Because the scope of the PRAs that were prepared for this proposed rule was limited to the continental United States, papayas from Colombia and Ecuador would not be authorized for importation or movement into Hawaii or any U.S. territories or possessions. We would implement this distribution limitation by denying permit applications for shipments to destinations outside the continental United States and, for consignments imported into the continental United States, by including as a condition of the permit a prohibition on moving the Start Printed Page 18163papayas to Hawaii or any U.S. territory or possession.

We note that the regulations in § 319.56-25(f) state that papayas from Central America and Brazil must be shipped in individual cartons or boxes stamped or marked with the statement: “Not for importation into or distribution within Hawaii.” That distribution limitation was put in place because the papaya fruit fly (Toxotrypana curvicauda), which occurs in Central America and Brazil, does not occur in Hawaii, where the majority of U.S. commercial papaya production takes place.

In developing this proposed rule, we considered using similar box marking requirements to communicate the distribution limitations for papayas from Colombia and Ecuador. However, as noted above, we concluded that the permitting process would allow us to effectively implement the distribution limitations. The same factors that led us to conclude that box marking would not be necessary for papayas from Colombia and Ecuador also led us to consider whether it was necessary to continue requiring box marking for papayas from Central America and Brazil. As a result of that consideration, we have concluded that the permitting process would also allow us to effectively implement the distribution limitations on papayas from Central America and Brazil. Therefore, we are proposing to remove the requirement in § 319.56-25(f) that papayas from Central America and Brazil be shipped in individual cartons or boxes stamped or marked with the statement: “Not for importation into or distribution within Hawaii.”

Fruit Fly Trapping

Beginning at least 1 year before harvest begins and continuing through the completion of harvest, fruit fly traps would have to be maintained in the field where the papayas were grown. Fifty percent of the traps would have to be of the McPhail type, and 50 percent of the traps of the Jackson type. The traps would have to be placed at the rate of 1 trap per hectare and checked for fruit flies at least once a week by plant health officials of the NPPO. The NPPO would have to keep records of the fruit fly finds for each trap, updating the records each time the traps are checked, and make the records available to APHIS upon request. The records would have to be maintained for at least 1 year. This condition would ensure the earliest possible detection of increasing populations of fruit flies in and around fields where papayas are grown.

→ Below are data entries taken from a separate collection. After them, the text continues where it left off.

omit [Fintype ι] [DecidableEq ι] in
/-- **THE (3.42) BLOCK ON `geo9K` IS MONOTONE IN ITS CONSTANT AND ANTI-MONOTONE IN ITS RATE** (every factor of the bound is nonnegative, distances are `≧ 0`; p. 403
«of course with different constants», p. 410 «a decay rate arbitrarily close»). [cite: Balaban1985BackgroundPropagators, (3.42) p.397, bookkeeping] -/
theorem eBlock_mono' {B : B9.Backgrounds} (K : B9.KernelFamily (geo9K i) B) {B₀ B₀' δ δ' : ℝ} {U : B.Cfg}
    (hle : B₀ ≤ B₀') (hδ : δ' ≤ δ) (h0' : 0 ≤ B₀') (h : EBlock K B₀ δ U) : EBlock K B₀' δ' U := by
  intro n lam y y' hs
  refine (h n lam y y' hs).trans ?_
  have h1 : 0 ≤ B9.pref4 ((geo9K i).len y) n := pref4_nonneg (B6KLevelCensusIndexV1.len_pos i y).le n
  have h2 := geo9K_supNorm_nonneg i lam
  have hdist := geo9K_dist_nonneg' i y y'
  have h3 : Real.exp (-(δ * (geo9K i).dist y y')) ≤ Real.exp (-(δ' * (geo9K i).dist y y')) :=
    Real.exp_le_exp.mpr (by nlinarith [mul_le_mul_of_nonneg_right hδ hdist])
  calc B₀ * B9.pref4 ((geo9K i).len y) n * Real.exp (-(δ * (geo9K i).dist y y')) * (geo9K i).supNorm lam
      ≤ B₀' * B9.pref4 ((geo9K i).len y) n * Real.exp (-(δ * (geo9K i).dist y y')) * (geo9K i).supNorm lam :=
        mul_le_mul_of_nonneg_right (mul_le_mul_of_nonneg_right (mul_le_mul_of_nonneg_right hle h1) (Real.exp_pos _).le) h2
    _ ≤ B₀' * B9.pref4 ((geo9K i).len y) n * Real.exp (-(δ' * (geo9K i).dist y y')) * (geo9K i).supNorm lam :=
        mul_le_mul_of_nonneg_right (mul_le_mul_of_nonneg_left h3 (mul_nonneg h0' h1)) h2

If the average Jackson fruit fly trap catch is greater than seven Medflies per trap per week, measures would have to be taken to control the Medfly population in the production area. If the average Jackson trap catch exceeds 14 Medflies per trap per week, importations of papayas from that production area would be halted until the rate of capture drops to an average of 7 or fewer Medflies per trap per week.

If the average McPhail trap catch is greater than seven South American fruit flies per trap per week, measures would have to be taken to control the South American fruit flies population in the production area. If the average McPhail trap catch exceeds 14 South American fruit flies per trap per week, importations of papayas from that production area would be halted until the rate of capture drops to an average of 7 or fewer South American fruit flies per trap per week.

These thresholds for Medfly and South American fruit fly trapping would help detect increasing populations of these fruit flies in growing areas; as such, this condition would help ensure that these fruit flies are not associated with imports of papayas into the continental United States.

All activities would have to be conducted under the supervision and direction of plant health officials of the NPPO of the exporting country to help ensure that all activities required by the regulations are properly carried out. Currently, fruit fly trapping is not listed as an activity to which this requirement applies. Therefore, we are proposing to amend § 319.56-25 to make it clear that this requirement applies to all activities, including fruit fly trapping.

Phytosanitary Certificate

All shipments of papayas would have to be accompanied by a phytosanitary certificate issued by the NPPO of the exporting country stating that the papayas were grown, packed, and shipped in accordance with the proposed requirements. This condition would help ensure that the provisions of the regulations have been met. In addition, as part of issuing the phytosanitary certificate, the NPPO would inspect the commodities and certify that they are free of quarantine pests.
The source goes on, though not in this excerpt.